2
votes

I am implementing an encoder decoder model using bidirectional RNN for both encoder and decoder. Since I initialize the bidirectional RNN on the encoder side and the weights and vectors associated with the bidirectional RNN is already initialized, I get the following error when I try to initialize another instance on the decoder side:

ValueError: Variable bidirectional_rnn/fw/gru_cell/w_ru already exists, disallowed. Did you mean to set reuse=True or reuse=tf.AUTO_REUSE in VarScope?

I tried defining each within it's own name_scope like below but to no avail:

def enc(message, weights, biases):
    message = tf.unstack(message, timesteps_enc, 1)
    fw_cell = rnn.GRUBlockCell(num_hidden_enc)
    bw_cell = rnn.GRUBlockCell(num_hidden_enc)
    with tf.name_scope("encoder"):
        outputs, _, _ = rnn.static_bidirectional_rnn(fw_cell, bw_cell, message, dtype=tf.float32)
    return tf.matmul(outputs[-1], weights) + biases


def dec(codeword, weights, biases):
    codeword = tf.expand_dims(codeword, axis=2)
    codeword = tf.unstack(codeword, timesteps_dec, 1)
    fw_cell = rnn.GRUBlockCell(num_hidden_dec)
    bw_cell = rnn.GRUBlockCell(num_hidden_dec)
    with tf.name_scope("decoder"):
        outputs, _, _ = rnn.static_bidirectional_rnn(fw_cell, bw_cell, codeword, dtype=tf.float32)
    return tf.matmul(outputs[-1], weights) + biases

Can someone please hint at what I am doing wrong?

2
Just try to exchange name_scope for variable_scope. I'm not sure if it is still valid, but for older versions of TF, usage of name_scope was not encouraged. From your variable name bidirectional_rnn/fw/gru_cell/w_ru you can see that the scope is not applied.carobnodrvo
Thanks for your response, that worked. Can you please put that as an answer so that I can mark it as correct?learner

2 Answers

1
votes

Just putting it as an answer:

Just try to exchange name_scope for variable_scope. I'm not sure if it is still valid, but for older versions of TF, usage of name_scope was not encouraged. From your variable name bidirectional_rnn/fw/gru_cell/w_ru you can see that the scope is not applied.

1
votes

One thing is that you cannot create variables with the same name in the same scope, so changing name_scope for variable_scope will fix the training.

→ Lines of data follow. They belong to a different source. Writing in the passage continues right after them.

/-- **(R-DYADIC) for `d ≡ 7 (mod 8)` from (C3-loc): `#LK_{v̄} = 2`.** An element of `D_{v̄}` acting as `−1` on all of `W*` exists (`φ·τ`, `φ` of degree `1`
fixing `√(−d) ∈ K_{v̄}`, `τ` inertia with `ε(τ) = −α·ε(φ)⁻¹`: `χ(φτ) = s·ε·α⁻¹ = −1`), so by (C3-loc) it lies in `ker κ'` and moves `W*[4]`; an inertia element
with `ε = 3` acts as `−3 ≠ ±1`, so `D_{v̄} ⊄ ker κ'`; conclude by p664385. [cite: Agboola2007, §3 Prop. 3.2] [cite: Rubin1999, §3 Lemma 3.6 (ii) and Cor. 3.17] -/
theorem natCard_localKer_vbar_eq_two_of_frame_of_kerC3 {d : ℤ} (hd0 : d ≠ 0) (hd8 : d % 8 = 7) (W : WeierstrassCurve ℚ) [W.IsElliptic]
    (C : VariableChange ℚ) (hC : C • W = cm7.quadraticTwist (d : ℚ)) (hK : IsImaginaryQuadratic K)
    (v vbar : HeightOneSpectrum (𝓞 K)) (hv : ((2 : ℕ) : 𝓞 K) ∈ v.asIdeal) (hvbar : ((2 : ℕ) : 𝓞 K) ∈ vbar.asIdeal)
    (hne : vbar ≠ v) (π : (W.baseChange K).endRing) (hrel : (π : AddMonoid.End (W.baseChange K).geomPoints) * π = π - 2)
    {r : ℤ_[2]} (hr : r * r = r - 2)
    (hclause : ∀ τ ∈ GreenbergSelmer.inertia v, ∀ x : ↥((W.baseChange K).endEigenPrimaryTorsion 2 π r), τ • x = x ∨ τ • x = -x)
    (κ' : ZpExtension K 2)
    (hC3 : ∀ σ ∈ decomp vbar, σ ∈ κ'.kerSubgroup ↔
      ((∀ x : ↥((W.baseChange K).endEigenPrimaryTorsion 2 π r), σ • x = x) ∨
        (∀ x : ↥((W.baseChange K).endEigenPrimaryTorsion 2 π r), σ • x = -x))) :
    Nat.card (resOfLe ↥((W.baseChange K).endEigenPrimaryTorsion 2 π r)
        (inf_le_inf_right (decomp vbar) (le_top : κ'.kerSubgroup ≤ ⊤))).ker = 2 := by
  haveI : Fact (Nat.Prime 2) := ⟨Nat.prime_two⟩
  have hj : W.j = -3375 := j_eq_of_smul_eq_cm7Twist hd0 W C hC
  obtain ⟨θ, hθ⟩ := exists_sq_eq_neg_seven_of_cmEndo_mem_endRing W K hj π hrel
  have hK2 : Module.finrank ℚ K = 2 := hK.1
  obtain ⟨-, -, -, -, -, -, hgen, -⟩ := endEigenPrimaryTorsion_two_structure W hj K hθ π hrel hr
  -- the kernel-type clause (R) at `v̄` for `E[𝔮_r^∞]`
  obtain ⟨hcl', -⟩ := endEigenPrimaryTorsion_two_pinningClause_swap W K hj hK hθ π hrel hr hv hvbar hne hclause
  have hcl'' : ∀ τ ∈ GreenbergSelmer.inertia vbar, ∀ y ∈ (W.baseChange K).endEigenPrimaryTorsion 2 π (1 - r),
      τ • y = y ∨ τ • y = -y := fun τ hτ y hy ↦ by
    rcases hcl' τ hτ ⟨y, hy⟩ with h | h
    · exact Or.inl (congrArg Subtype.val h)
    · exact Or.inr (congrArg Subtype.val h)
  have h1r : (1 - r) * (1 - r) = (1 - r) - 2 := by linear_combination hr
  have hdQ : (d : ℚ) ≠ 0 := by exact_mod_cast hd0
  obtain ⟨α, hα, -, hUR⟩ := endEigenPrimaryTorsion_two_localTypes_named_of_pinned W K hj hθ π hrel h1r hdQ C hC vbar hvbar
    (inertiaDeg_eq_one_of_ne_two K hK2 hvbar hv hne.symm) hcl''
  simp only [sub_sub_cancel] at hUR
  have HR := fun σ n hσ s hs ↦ (hUR σ n hσ s hs).2
  -- Step 1: `D_{v̄} ⊄ ker κ'` — an inertia element with `ε = 3` acts as `−3`
  have hu3 : IsUnit ((3 : ℤ) : ℤ_[2]) := by
    rw [PadicInt.isUnit_iff]
    refine le_antisymm (PadicInt.norm_le_one _) (not_lt.mp fun hlt ↦ ?_)
    have h3 : (2 : ℤ) ∣ 3 := by exact_mod_cast (PadicInt.norm_int_lt_one_iff_dvd (p := 2) 3).mp hlt
    omega
  obtain ⟨g3, hg3, hord3, -⟩ := hgen 3
  have hw : ¬ decomp vbar ≤ κ'.kerSubgroup := by
    obtain ⟨τ, hτI, hτχ⟩ := ZpExtension.exists_mem_inertia_cyclotomicCharacter_eq_of_split hK2 hv hvbar hne
      (adicCompletionPrime_mem_primesAbove K vbar) hu3.unit
    rw [inertia_adicCompletionPrime_eq_map_absInertia K vbar, Subgroup.mem_map] at hτI
    obtain ⟨σ, hσI, hστ⟩ := hτI
    have hτχ' : GaloisRep.cyclotomicCharacter K 2 (absGaloisRestrict K (vbar.adicCompletion K) σ) = hu3.unit := by rw [← hτχ]; exact congrArg _ hστ
    have hσ0 : IsFrobPow σ ((0 : ℕ) : ℤ) := by exact_mod_cast isFrobPow_zero_iff_mem_absInertia.mpr hσI
    intro hle
    have hmem : absGaloisRestrict K (vbar.adicCompletion K) σ ∈ κ'.kerSubgroup := hle ⟨σ, rfl⟩
    have h8 : 2 ^ 3 • g3 = 0 := by rw [← hord3]; exact addOrderOf_nsmul_eq_zero g3
    -- the sign `s` of `res σ` on `ι√d` and the action `3s` on `W*[8]`
    obtain ⟨s, hs, hs1⟩ : ∃ s : ℤ, ((absGaloisRestrict K (vbar.adicCompletion K) σ • absClosureEmbedding ℚ K (WeierstrassCurve.geomSqrt (d : ℚ)) =
          absClosureEmbedding ℚ K (WeierstrassCurve.geomSqrt (d : ℚ)) ∧ s = 1) ∨
        (absGaloisRestrict K (vbar.adicCompletion K) σ • absClosureEmbedding ℚ K (WeierstrassCurve.geomSqrt (d : ℚ)) =
          -absClosureEmbedding ℚ K (WeierstrassCurve.geomSqrt (d : ℚ)) ∧ s = -1)) ∧ (s = 1 ∨ s = -1) := by
      rcases smul_absClosureEmbedding_geomSqrt_eq_or K (d : ℚ) (absGaloisRestrict K (vbar.adicCompletion K) σ) with hA | hA
      · exact ⟨1, Or.inl ⟨hA, rfl⟩, Or.inl rfl⟩
      · exact ⟨-1, Or.inr ⟨hA, rfl⟩, Or.inr rfl⟩
    have hact := HR σ 0 hσ0 s hs 3 g3 hg3 h8 (3 * s) (by
      have h0 : (((3 * s : ℤ)) : ℤ_[2]) - s * ((GaloisRep.cyclotomicCharacter K 2
          (absGaloisRestrict K (vbar.adicCompletion K) σ) * (α⁻¹) ^ 0 : ℤ_[2]ˣ) : ℤ_[2]) = 0 := by
        rw [pow_zero, mul_one, hτχ', IsUnit.unit_spec]; push_cast; ring
      rw [h0]; exact Ideal.zero_mem _)
    have hN : 3 * s = 3 ∨ 3 * s = -3 := by rcases hs1 with rfl | rfl <;> norm_num
    rcases (hC3 _ ⟨σ, rfl⟩).mp hmem with h | h
    · exact false_of_smul_eq_three_of_smul_eq_pm hord3 hN hact (Or.inl (congrArg Subtype.val (h ⟨g3, hg3⟩)))
    · exact false_of_smul_eq_three_of_smul_eq_pm hord3 hN hact (Or.inr (congrArg Subtype.val (h ⟨g3, hg3⟩)))
  -- Step 2: an element `σ = φ·τ` of `D_{v̄}` acting as `−1` on all of `W*`
  obtain ⟨φ, hφ1⟩ := exists_isFrobPow_holds (F := vbar.adicCompletion K) 1
  have hd7 : (-d) % 8 = 1 := by omega
  obtain ⟨sK, hsK⟩ := exists_sq_eq_adicCompletion_of_emod_eight K vbar hvbar hd7
  have hBfix : absGaloisRestrict K (vbar.adicCompletion K) φ • WeierstrassCurve.geomSqrt ((-d : ℤ) : K) = WeierstrassCurve.geomSqrt ((-d : ℤ) : K) := by
    refine absGaloisRestrict_smul_eq_of_mem_range K vbar φ ?_
    have hιB : (absClosureEmbedding K (vbar.adicCompletion K) (WeierstrassCurve.geomSqrt ((-d : ℤ) : K))) ^ 2 =
        (algebraMap (vbar.adicCompletion K) (AlgebraicClosure (vbar.adicCompletion K)) sK) ^ 2 := by
      rw [← map_pow, WeierstrassCurve.geomSqrt_sq, AlgHom.commutes, ← map_pow, hsK, ← IsScalarTower.algebraMap_apply K (vbar.adicCompletion K) (AlgebraicClosure (vbar.adicCompletion K))]
    rcases sq_eq_sq_iff_eq_or_eq_neg.mp hιB with h | h
    · exact ⟨sK, h.symm⟩
    · exact ⟨-sK, by rw [map_neg, h]⟩
  -- signs of `φ`: `s_φ · e_φ = 1`
  obtain ⟨sφ, eφ, hsφ, heφ, hse⟩ : ∃ sφ eφ : ℤ,
      ((absGaloisRestrict K (vbar.adicCompletion K) φ • absClosureEmbedding ℚ K (WeierstrassCurve.geomSqrt (d : ℚ)) =
          absClosureEmbedding ℚ K (WeierstrassCurve.geomSqrt (d : ℚ)) ∧ sφ = 1) ∨
        (absGaloisRestrict K (vbar.adicCompletion K) φ • absClosureEmbedding ℚ K (WeierstrassCurve.geomSqrt (d : ℚ)) =
          -absClosureEmbedding ℚ K (WeierstrassCurve.geomSqrt (d : ℚ)) ∧ sφ = -1)) ∧
      ((absGaloisRestrict K (vbar.adicCompletion K) φ • absClosureEmbedding ℚ K (WeierstrassCurve.geomSqrt (-1 : ℚ)) =
          absClosureEmbedding ℚ K (WeierstrassCurve.geomSqrt (-1 : ℚ)) ∧ eφ = 1) ∨
        (absGaloisRestrict K (vbar.adicCompletion K) φ • absClosureEmbedding ℚ K (WeierstrassCurve.geomSqrt (-1 : ℚ)) =
          -absClosureEmbedding ℚ K (WeierstrassCurve.geomSqrt (-1 : ℚ)) ∧ eφ = -1)) ∧ sφ * eφ = 1 := by
    rcases smul_absClosureEmbedding_geomSqrt_eq_or K (d : ℚ) (absGaloisRestrict K (vbar.adicCompletion K) φ) with hA | hA <;>
      rcases smul_absClosureEmbedding_geomSqrt_eq_or K (-1 : ℚ) (absGaloisRestrict K (vbar.adicCompletion K) φ) with hZ | hZ
    · exact ⟨1, 1, Or.inl ⟨hA, rfl⟩, Or.inl ⟨hZ, rfl⟩, by norm_num⟩
    · exact ⟨1, -1, Or.inl ⟨hA, rfl⟩, Or.inr ⟨hZ, rfl⟩,
        sign_mul_eq_of_smul_geomSqrt K hd0 _ (Or.inl ⟨hA, rfl⟩) (Or.inr ⟨hZ, rfl⟩) (Or.inl ⟨hBfix, rfl⟩)⟩
    · exact ⟨-1, 1, Or.inr ⟨hA, rfl⟩, Or.inl ⟨hZ, rfl⟩,
        sign_mul_eq_of_smul_geomSqrt K hd0 _ (Or.inr ⟨hA, rfl⟩) (Or.inl ⟨hZ, rfl⟩) (Or.inl ⟨hBfix, rfl⟩)⟩
    · exact ⟨-1, -1, Or.inr ⟨hA, rfl⟩, Or.inr ⟨hZ, rfl⟩, by norm_num⟩
  -- Step 3: the inertia partner `τ` with `ε(τ) = c`, `c := −s_φ·α·ε(φ)⁻¹ ≡ 1 (mod 4)`
  set εφ : ℤ_[2]ˣ := GaloisRep.cyclotomicCharacter K 2 (absGaloisRestrict K (vbar.adicCompletion K) φ) with hεφ
  have hsφ1 : sφ = 1 ∨ sφ = -1 := by rcases hsφ with ⟨-, h⟩ | ⟨-, h⟩ <;> simp [h]
  set c : ℤ_[2]ˣ := if sφ = 1 then -(α * εφ⁻¹) else α * εφ⁻¹ with hc_def
  have hεinv : (εφ : ℤ_[2]) * ((εφ⁻¹ : ℤ_[2]ˣ) : ℤ_[2]) = 1 := by rw [← Units.val_mul, mul_inv_cancel, Units.val_one]
  have hαinv : (α : ℤ_[2]) * ((α⁻¹ : ℤ_[2]ˣ) : ℤ_[2]) = 1 := by rw [← Units.val_mul, mul_inv_cancel, Units.val_one]
  -- the key identity `s_φ · ε(φ) · c · α⁻¹ = −1`
  have hkey : (sφ : ℤ_[2]) * (((εφ * c) * α⁻¹ : ℤ_[2]ˣ) : ℤ_[2]) = -1 := by
    rcases hsφ1 with h1 | h1
    · rw [hc_def]; simp only [h1, if_true, Units.val_mul, Units.val_neg, Int.cast_one, one_mul]
      linear_combination (-(α : ℤ_[2]) * ((α⁻¹ : ℤ_[2]ˣ) : ℤ_[2])) * hεinv - hαinv
    · rw [hc_def]; simp only [h1, show (-1 : ℤ) ≠ 1 by norm_num, if_false, Units.val_mul, Int.cast_neg, Int.cast_one]
      linear_combination (-(α : ℤ_[2]) * ((α⁻¹ : ℤ_[2]ˣ) : ℤ_[2])) * hεinv - hαinv
  -- `c ≡ 1 (mod 4)`: `ε(φ) ≡ e_φ`, `α ≡ −1`, `s_φ e_φ = 1`
  have hc4 : ((c : ℤ_[2]ˣ) : ℤ_[2]) - 1 ∈ (Ideal.span {(2 : ℤ_[2]) ^ 2} : Ideal ℤ_[2]) := by
    have h2 : (2 : ℤ_[2]) = ((2 : ℕ) : ℤ_[2]) := by norm_cast
    have hεe : PadicInt.toZModPow 2 ((εφ : ℤ_[2]ˣ) : ℤ_[2]) = (eφ : ZMod (2 ^ 2)) := by
      obtain ⟨hZ, rfl⟩ | ⟨hZ, rfl⟩ := heφ
      · have h := (cyclotomicCharacter_mem_span_four_of_smul_geomSqrt_neg_one K (absGaloisRestrict K (vbar.adicCompletion K) φ)).1 hZ
        rw [h2, ← PadicInt.ker_toZModPow, RingHom.mem_ker, map_sub, map_one, sub_eq_zero] at h
        rw [h, Int.cast_one]
      · have h := (cyclotomicCharacter_mem_span_four_of_smul_geomSqrt_neg_one K (absGaloisRestrict K (vbar.adicCompletion K) φ)).2 hZ
        rw [h2, ← PadicInt.ker_toZModPow, RingHom.mem_ker, map_add, map_one] at h
        rw [Int.cast_neg, Int.cast_one, eq_neg_iff_add_eq_zero, h]
    have hεinv' : PadicInt.toZModPow 2 ((εφ⁻¹ : ℤ_[2]ˣ) : ℤ_[2]) = (eφ : ZMod (2 ^ 2)) := by
      have h := congrArg (PadicInt.toZModPow 2) hεinv
      rw [map_mul, map_one, hεe] at h
      have he1 : eφ = 1 ∨ eφ = -1 := by rcases heφ with ⟨-, h⟩ | ⟨-, h⟩ <;> simp [h]
      rcases he1 with h1 | h1 <;> rw [h1] at h ⊢ <;> push_cast at h ⊢
      · linear_combination h
      · linear_combination -h
    have hα4 := (toZModPow_two_unitRoot hα).1
    rw [h2, ← PadicInt.ker_toZModPow, RingHom.mem_ker, map_sub, map_one, sub_eq_zero]
    have hse' : (sφ : ZMod (2 ^ 2)) * eφ = 1 := by exact_mod_cast congrArg (Int.cast : ℤ → ZMod (2 ^ 2)) hse
    rcases hsφ1 with h1 | h1
    · rw [hc_def]; simp only [h1, if_true, Units.val_neg, Units.val_mul, map_neg, map_mul, hα4, hεinv']
      rw [h1, Int.cast_one, one_mul] at hse'
      rw [hse']; ring
    · rw [hc_def]; simp only [h1, show (-1 : ℤ) ≠ 1 by norm_num, if_false, Units.val_mul, map_mul, hα4, hεinv']
      rw [h1] at hse'; push_cast at hse'
      linear_combination hse'
  obtain ⟨τ, hτI, hτχ⟩ := ZpExtension.exists_mem_inertia_cyclotomicCharacter_eq_of_split hK2 hv hvbar hne
    (adicCompletionPrime_mem_primesAbove K vbar) c
  rw [inertia_adicCompletionPrime_eq_map_absInertia K vbar, Subgroup.mem_map] at hτI
  obtain ⟨στ, hστI, hσττ⟩ := hτI
  have hτχ' : GaloisRep.cyclotomicCharacter K 2 (absGaloisRestrict K (vbar.adicCompletion K) στ) = c := by rw [← hτχ]; exact congrArg _ hσττ
  have hτ0 : IsFrobPow στ ((0 : ℕ) : ℤ) := by exact_mod_cast isFrobPow_zero_iff_mem_absInertia.mpr hστI
  -- `τ` fixes `ζ₄` (as `ε(τ) ≡ 1 (mod 4)`) and `√(−d)` (file 5 (U1)), hence `ι√d`
  have hZτ : absGaloisRestrict K (vbar.adicCompletion K) στ • absClosureEmbedding ℚ K (WeierstrassCurve.geomSqrt (-1 : ℚ)) =
      absClosureEmbedding ℚ K (WeierstrassCurve.geomSqrt (-1 : ℚ)) := by
    rcases smul_absClosureEmbedding_geomSqrt_eq_or K (-1 : ℚ) (absGaloisRestrict K (vbar.adicCompletion K) στ) with h | h
    · exact h
    · exfalso
      have hm := (cyclotomicCharacter_mem_span_four_of_smul_geomSqrt_neg_one K (absGaloisRestrict K (vbar.adicCompletion K) στ)).2 h
      rw [hτχ'] at hm
      have : (2 : ℤ_[2]) ∈ (Ideal.span {(2 : ℤ_[2]) ^ 2} : Ideal ℤ_[2]) := by
        have := Ideal.sub_mem _ hm hc4
        rwa [show ((c : ℤ_[2]ˣ) : ℤ_[2]) + 1 - (((c : ℤ_[2]ˣ) : ℤ_[2]) - 1) = 2 by ring] at this
      exact two_not_mem_span_four this
  have hBτ := smul_geomSqrt_eq_of_mem_absInertia_of_emod_four_eq_one vbar hvbar (u := -d) (by omega) hστI
  have hAτ : absGaloisRestrict K (vbar.adicCompletion K) στ • absClosureEmbedding ℚ K (WeierstrassCurve.geomSqrt (d : ℚ)) =
      absClosureEmbedding ℚ K (WeierstrassCurve.geomSqrt (d : ℚ)) := by
    rcases smul_absClosureEmbedding_geomSqrt_eq_or K (d : ℚ) (absGaloisRestrict K (vbar.adicCompletion K) στ) with h | h
    · exact h
    · have hse1 := sign_mul_eq_of_smul_geomSqrt K hd0 _ (s := -1) (e := 1) (Or.inr ⟨h, rfl⟩) (Or.inl ⟨hZτ, rfl⟩) (Or.inl ⟨hBτ, rfl⟩)
      norm_num at hse1
  -- Step 4: `σ = φ·τ` has degree `1`, sign `s_φ` on `ι√d`, and acts as `−1` on all of `W*`
  have hσ1 : IsFrobPow (φ * στ) ((1 : ℕ) : ℤ) := by
    have h := IsFrobPow.mul_holds hφ1 (isFrobPow_zero_iff_mem_absInertia.mpr hστI)
    rw [add_zero] at h
    exact_mod_cast h
  have hsσ : (absGaloisRestrict K (vbar.adicCompletion K) (φ * στ) • absClosureEmbedding ℚ K (WeierstrassCurve.geomSqrt (d : ℚ)) =
        absClosureEmbedding ℚ K (WeierstrassCurve.geomSqrt (d : ℚ)) ∧ sφ = 1) ∨
      (absGaloisRestrict K (vbar.adicCompletion K) (φ * στ) • absClosureEmbedding ℚ K (WeierstrassCurve.geomSqrt (d : ℚ)) =
        -absClosureEmbedding ℚ K (WeierstrassCurve.geomSqrt (d : ℚ)) ∧ sφ = -1) := by
    rw [map_mul, mul_smul, hAτ]
    exact hsφ
  have hneg : ∀ x : ↥((W.baseChange K).endEigenPrimaryTorsion 2 π r), absGaloisRestrict K (vbar.adicCompletion K) (φ * στ) • x = -x := by
    intro x
    obtain ⟨k, hk⟩ := (AddCommGroup.mem_primaryComponent).mp (x : (W.baseChange K).geomPrimaryTorsion 2).2
    have hxk : 2 ^ k • (x : (W.baseChange K).geomPrimaryTorsion 2) = 0 :=
      Subtype.ext (by rw [AddSubmonoidClass.coe_nsmul, ZeroMemClass.coe_zero]; exact hk)
    have hmem : (((-1 : ℤ) : ℤ_[2]) - sφ * ((GaloisRep.cyclotomicCharacter K 2 (absGaloisRestrict K (vbar.adicCompletion K) (φ * στ)) * (α⁻¹) ^ 1 :
        ℤ_[2]ˣ) : ℤ_[2])) ∈ (Ideal.span {(2 : ℤ_[2]) ^ k} : Ideal ℤ_[2]) := by
      rw [map_mul, map_mul, ← hεφ, hτχ', pow_one, hkey]
      simp
    have h := HR (φ * στ) 1 hσ1 sφ hsσ k x x.2 hxk (-1) hmem
    exact Subtype.ext (by rw [neg_one_zsmul] at h; exact h)
  -- Step 5: (Hv̄-move) and conclusion
  have hker : absGaloisRestrict K (vbar.adicCompletion K) (φ * στ) ∈ κ'.kerSubgroup := (hC3 _ ⟨φ * στ, rfl⟩).mpr (Or.inr hneg)
  obtain ⟨g, hg, hord, -⟩ := hgen 2
  have hg4 : 4 • g = 0 := by rw [show (4 : ℕ) = 2 ^ 2 from rfl, ← hord]; exact addOrderOf_nsmul_eq_zero g
  have hg2 : 2 • g ≠ 0 := fun h ↦ by
    have hdvd : addOrderOf g ∣ 2 := addOrderOf_dvd_of_nsmul_eq_zero h
    rw [hord] at hdvd
    exact absurd (Nat.le_of_dvd two_pos hdvd) (by norm_num)
  have hmove : ∃ σ ∈ κ'.kerSubgroup ⊓ decomp vbar, ∃ x : ↥((W.baseChange K).endEigenPrimaryTorsion 2 π r), 4 • x = 0 ∧ σ • x ≠ x := by
    refine ⟨absGaloisRestrict K (vbar.adicCompletion K) (φ * στ), ⟨hker, ⟨φ * στ, rfl⟩⟩, ⟨g, hg⟩, Subtype.ext (by
      rw [AddSubmonoidClass.coe_nsmul, ZeroMemClass.coe_zero]; exact hg4), fun h ↦ hg2 ?_⟩
    rw [hneg] at h
    have h' := congrArg Subtype.val h
    change -g = g at h'
    rw [two_nsmul]
    exact add_eq_zero_iff_eq_neg.mpr h'.symm
  exact natCard_localKer_vbar_eq_two_of_frame hd0 W C hC vbar π hrel hr κ' hmove hw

The other thing is that such a model cannot work as an encoder-decoder model because the decoder RNN cannot be bidirectional. You indeed have the entire target sequences at the training time, but at the inference time, you generate the target left-to-right. This means you only have the left context for the forward RNN, but you don't have the right context for the backward RNN.